[Dataset records]
/-! ## Admissible primes `l = O(k)` for `λ_k` -/

/-- **ADMISSIBLE PAIRS `(λ_k, l)` WITH `11 ≤ l ≤ 60k`.** There is `k₀` such that for every `k ≥ k₀` some prime `l` with
`11 ≤ l ≤ 60·k` makes `(P, l)`, `P = ratPoint λ_k` (`λ_k = 1/2 + 2/7^k`), admissible for [IUTchIV] Cor. 2.2 (ii) / the
Theorem-1.10 interface: `P ∈ UP`, `P ∈ K_V = CBData.std {2}`, `P ∈ U^{≤1}`, `AdmitsCore P`, (P2) `CondP2 P l`, (P5) `CondP5 P l`,
(P6) `CondP6 P l`. The prime is Bertrand's in `(N, 2N]`, `N = ⌈log(q^∀(P))/log 2⌉` — so (P2) holds by `condP2_of_lt`, and
`4k ≤ N ≤ 18k + 12` by `2k·log 7 ≤ log(q^∀(λ_k)) ≤ 6k·log 7 + 12·log 2`; (P5) at the place over `7` (a pole of `j`, `7 ∤ 2l`);
(P6) by the tree's proved (P4) ⟹ (P6) `condP6_of_seven_le` once `log(q^∀(P)) ≥ 2k·log 7` exceeds its threshold `H_K`.
[cite: Mochizuki2012, IUTchIV Cor 2.2 (ii) proof (P1)-(P7) pp.45-46] -/
theorem exists_admissible_prime_ratPoint_lamSeven :
    ∃ k₀ : ℕ, ∀ k : ℕ, k₀ ≤ k → ∃ l : ℕ, l.Prime ∧ 11 ≤ l ∧ (l : ℝ) ≤ 60 * k ∧
      logQForall (ratPoint ((2 : ℚ)⁻¹ + 2 / 7 ^ k)) / Real.log 2 < l ∧
      ratPoint ((2 : ℚ)⁻¹ + 2 / 7 ^ k) ∈ UP ∧
      ratPoint ((2 : ℚ)⁻¹ + 2 / 7 ^ k) ∈ (CBData.std {2} (by simp [Nat.prime_two])).toSet ∧
      ratPoint ((2 : ℚ)⁻¹ + 2 / 7 ^ k) ∈ UPle 1 ∧
      AdmitsCore (ratPoint ((2 : ℚ)⁻¹ + 2 / 7 ^ k)) ∧
      CondP2 (ratPoint ((2 : ℚ)⁻¹ + 2 / 7 ^ k)) l ∧ CondP5 (ratPoint ((2 : ℚ)⁻¹ + 2 / 7 ^ k)) l ∧
      CondP6 (ratPoint ((2 : ℚ)⁻¹ + 2 / 7 ^ k)) l := by
  have hS : ∀ p ∈ ({2} : Finset ℕ), p.Prime := by simp [Nat.prime_two]
  obtain ⟨HK, hHK⟩ := condP6_of_seven_le (CBData.std {2} hS)
  refine ⟨⌈HK⌉₊ + 2, fun k hk => ?_⟩
  have hk1 : 1 ≤ k := by omega
  have hk2 : 2 ≤ k := by omega
  have hlog2 : (0 : ℝ) < Real.log 2 := Real.log_pos (by norm_num)
  have hlog27 : 2 * Real.log 2 ≤ Real.log 7 := by
    have h := Real.log_le_log (by norm_num : (0 : ℝ) < 2 ^ 2) (by norm_num : (2 : ℝ) ^ 2 ≤ 7)
    rw [Real.log_pow] at h
    push_cast at h
    linarith
  have hlog78 : Real.log 7 < 3 * Real.log 2 := by
    have h := Real.log_lt_log (by norm_num : (0 : ℝ) < 7) (by norm_num : (7 : ℝ) < 2 ^ 3)
    rw [Real.log_pow] at h
    push_cast at h
    linarith
  have hlo := two_mul_log_seven_le_logQForall_lam hk1
  have hhi := logQForall_ratPoint_lamSeven_le hk1
  set h := logQForall (ratPoint ((2 : ℚ)⁻¹ + 2 / 7 ^ k)) with hhdef
  have hkR : (2 : ℝ) ≤ k := by exact_mod_cast hk2
  -- `4k ≤ h / log 2 ≤ 18k + 12`
  have hq_lo : 4 * (k : ℝ) ≤ h / Real.log 2 := by
    rw [le_div_iff₀ hlog2]; nlinarith
  have hq_hi : h / Real.log 2 ≤ 18 * k + 12 := by
    rw [div_le_iff₀ hlog2]; nlinarith
  have hq_pos : 0 < h / Real.log 2 := by linarith
  set N : ℕ := ⌈h / Real.log 2⌉₊ with hNdef
  have hN0 : N ≠ 0 := (Nat.ceil_pos.2 hq_pos).ne'
  have hNge : h / Real.log 2 ≤ N := Nat.le_ceil _
  have hNlt : (N : ℝ) < h / Real.log 2 + 1 := Nat.ceil_lt_add_one hq_pos.le
  obtain ⟨l, hlp, hNl, hl2N⟩ := Nat.exists_prime_lt_and_le_two_mul N hN0
  -- size of `l`
  have hN8 : 8 ≤ N := by
    have : (8 : ℝ) ≤ N := by linarith
    exact_mod_cast this
  have hl9 : 9 ≤ l := by omega
  have hl11 : 11 ≤ l := by
    rcases (show l = 9 ∨ l = 10 ∨ 11 ≤ l by omega) with h9 | h10 | h11
    · exact absurd hlp (by rw [h9]; norm_num)
    · exact absurd hlp (by rw [h10]; norm_num)
    · exact h11
  have hl7 : 7 ≤ l := by omega
  have hl60 : (l : ℝ) ≤ 60 * k := by
    have h2N : (l : ℝ) ≤ 2 * N := by exact_mod_cast hl2N
    nlinarith
  have hlt : h / Real.log 2 < l := by
    have : (N : ℝ) < l := by exact_mod_cast hNl
    linarith
  -- admissibility
  have hUP : ratPoint ((2 : ℚ)⁻¹ + 2 / 7 ^ k) ∈ UP := ratPoint_lamSeven_mem_UP hk1
  have hmem := ratPoint_lam_mem_std_two hk2 hS
  have hU1 : ratPoint ((2 : ℚ)⁻¹ + 2 / 7 ^ k) ∈ UPle 1 :=
    ratPoint_mem_UPle_one (lamSeven_ne hk1).1 (lamSeven_ne hk1).2
  have hcore := admitsCore_ratPoint_lam hk1
  have hP2 : CondP2 (ratPoint ((2 : ℚ)⁻¹ + 2 / 7 ^ k)) l := by
    apply condP2_of_lt
    rw [degree_ratPoint, Nat.cast_one, one_mul]
    exact hlt
  have hP5 : CondP5 (ratPoint ((2 : ℚ)⁻¹ + 2 / 7 ^ k)) l := by
    obtain ⟨v, hv⟩ := exists_place_natGenerator_eq' (show Nat.Prime 7 by norm_num)
    refine ⟨v, ord_jInv_lamSeven_neg v hv hk1, ?_, ?_⟩
    · change ¬ ((2 : ℕ) : 𝓞 ℚ) ∈ v.asIdeal
      rw [UniformABCConjecture.natCast_mem_asIdeal_iff, hv]; norm_num
    · change ¬ ((l : ℕ) : 𝓞 ℚ) ∈ v.asIdeal
      rw [UniformABCConjecture.natCast_mem_asIdeal_iff, hv]
      intro hd
      have : 7 = l := (Nat.prime_dvd_prime_iff_eq (by norm_num) hlp).1 hd
      omega
  have hHK' : HK < h := by
    have h1 : HK ≤ ⌈HK⌉₊ := Nat.le_ceil HK
    have h2 : ((⌈HK⌉₊ + 2 : ℕ) : ℝ) ≤ k := by exact_mod_cast hk
    push_cast at h2
    have h3 : (k : ℝ) ≤ 2 * k * Real.log 7 := by nlinarith [Real.log_two_gt_d9, hlog27]
    linarith
  have hP6 : CondP6 (ratPoint ((2 : ℚ)⁻¹ + 2 / 7 ^ k)) l := hHK _ hmem hUP l hlp hl7 hP2 hP5 hHK'
  exact ⟨l, hlp, hl11, hl60, hlt, hUP, hmem, hU1, hcore, hP2, hP5, hP6⟩

/-- **The HEX-KERNEL input in the binder order of `hSH`** (`Conditional.abc_of_SH_v6K`: `P ∈ UP → l.Prime → 5 ≤ l →
AdmitsCore P → CondP2 P l → CondP5 P l → CondP6 P l`): for every `k ≥ k₀` an admissible `(ratPoint λ_k, l)` with
`11 ≤ l ≤ 60·k`, together with the pole order `ord_v j(λ_k) = −2k` at every place `v` of `ℚ` over `7`.
[cite: Mochizuki2012, IUTchIV Cor 2.2 (ii) proof (P1)-(P7) pp.45-46] -/
theorem exists_admissible_prime_ratPoint_lamSeven_ord :
    ∃ k₀ : ℕ, 1 ≤ k₀ ∧ ∀ k : ℕ, k₀ ≤ k → ∃ l : ℕ,
      ratPoint ((2 : ℚ)⁻¹ + 2 / 7 ^ k) ∈ UP ∧ l.Prime ∧ 5 ≤ l ∧
      AdmitsCore (ratPoint ((2 : ℚ)⁻¹ + 2 / 7 ^ k)) ∧
      CondP2 (ratPoint ((2 : ℚ)⁻¹ + 2 / 7 ^ k)) l ∧ CondP5 (ratPoint ((2 : ℚ)⁻¹ + 2 / 7 ^ k)) l ∧
      CondP6 (ratPoint ((2 : ℚ)⁻¹ + 2 / 7 ^ k)) l ∧
      11 ≤ l ∧ (l : ℝ) ≤ 60 * k ∧
      ∀ v : HeightOneSpectrum (𝓞 ℚ), Rat.HeightOneSpectrum.natGenerator v = 7 →
        ord ℚ v (jInv ((2 : ℚ)⁻¹ + 2 / 7 ^ k)) = -(2 * k : ℤ) := by
  obtain ⟨k₀, hk₀⟩ := exists_admissible_prime_ratPoint_lamSeven
  refine ⟨max k₀ 1, le_max_right _ _, fun k hk => ?_⟩
  have hk1 : 1 ≤ k := le_trans (le_max_right _ _) hk
  obtain ⟨l, hlp, hl11, hl60, -, hUP, -, -, hcore, hP2, hP5, hP6⟩ := hk₀ k (le_trans (le_max_left _ _) hk)
  exact ⟨l, hUP, hlp, by omega, hcore, hP2, hP5, hP6, hl11, hl60, fun v hv => ord_jInv_lamSeven v hv hk1⟩

end Cor22

end Literature.IUT.LogVolume

end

Work request:
Would you repeat, exactly and with nothing added, every line from the line containing "k₀ : ℕ, 1 ≤ k₀" through the last line of the records above?

Result below:
    ∃ k₀ : ℕ, 1 ≤ k₀ ∧ ∀ k : ℕ, k₀ ≤ k → ∃ l : ℕ,
      ratPoint ((2 : ℚ)⁻¹ + 2 / 7 ^ k) ∈ UP ∧ l.Prime ∧ 5 ≤ l ∧
      AdmitsCore (ratPoint ((2 : ℚ)⁻¹ + 2 / 7 ^ k)) ∧
      CondP2 (ratPoint ((2 : ℚ)⁻¹ + 2 / 7 ^ k)) l ∧ CondP5 (ratPoint ((2 : ℚ)⁻¹ + 2 / 7 ^ k)) l ∧
      CondP6 (ratPoint ((2 : ℚ)⁻¹ + 2 / 7 ^ k)) l ∧
      11 ≤ l ∧ (l : ℝ) ≤ 60 * k ∧
      ∀ v : HeightOneSpectrum (𝓞 ℚ), Rat.HeightOneSpectrum.natGenerator v = 7 →
        ord ℚ v (jInv ((2 : ℚ)⁻¹ + 2 / 7 ^ k)) = -(2 * k : ℤ) := by
  obtain ⟨k₀, hk₀⟩ := exists_admissible_prime_ratPoint_lamSeven
  refine ⟨max k₀ 1, le_max_right _ _, fun k hk => ?_⟩
  have hk1 : 1 ≤ k := le_trans (le_max_right _ _) hk
  obtain ⟨l, hlp, hl11, hl60, -, hUP, -, -, hcore, hP2, hP5, hP6⟩ := hk₀ k (le_trans (le_max_left _ _) hk)
  exact ⟨l, hUP, hlp, by omega, hcore, hP2, hP5, hP6, hl11, hl60, fun v hv => ord_jInv_lamSeven v hv hk1⟩

end Cor22

end Literature.IUT.LogVolume

end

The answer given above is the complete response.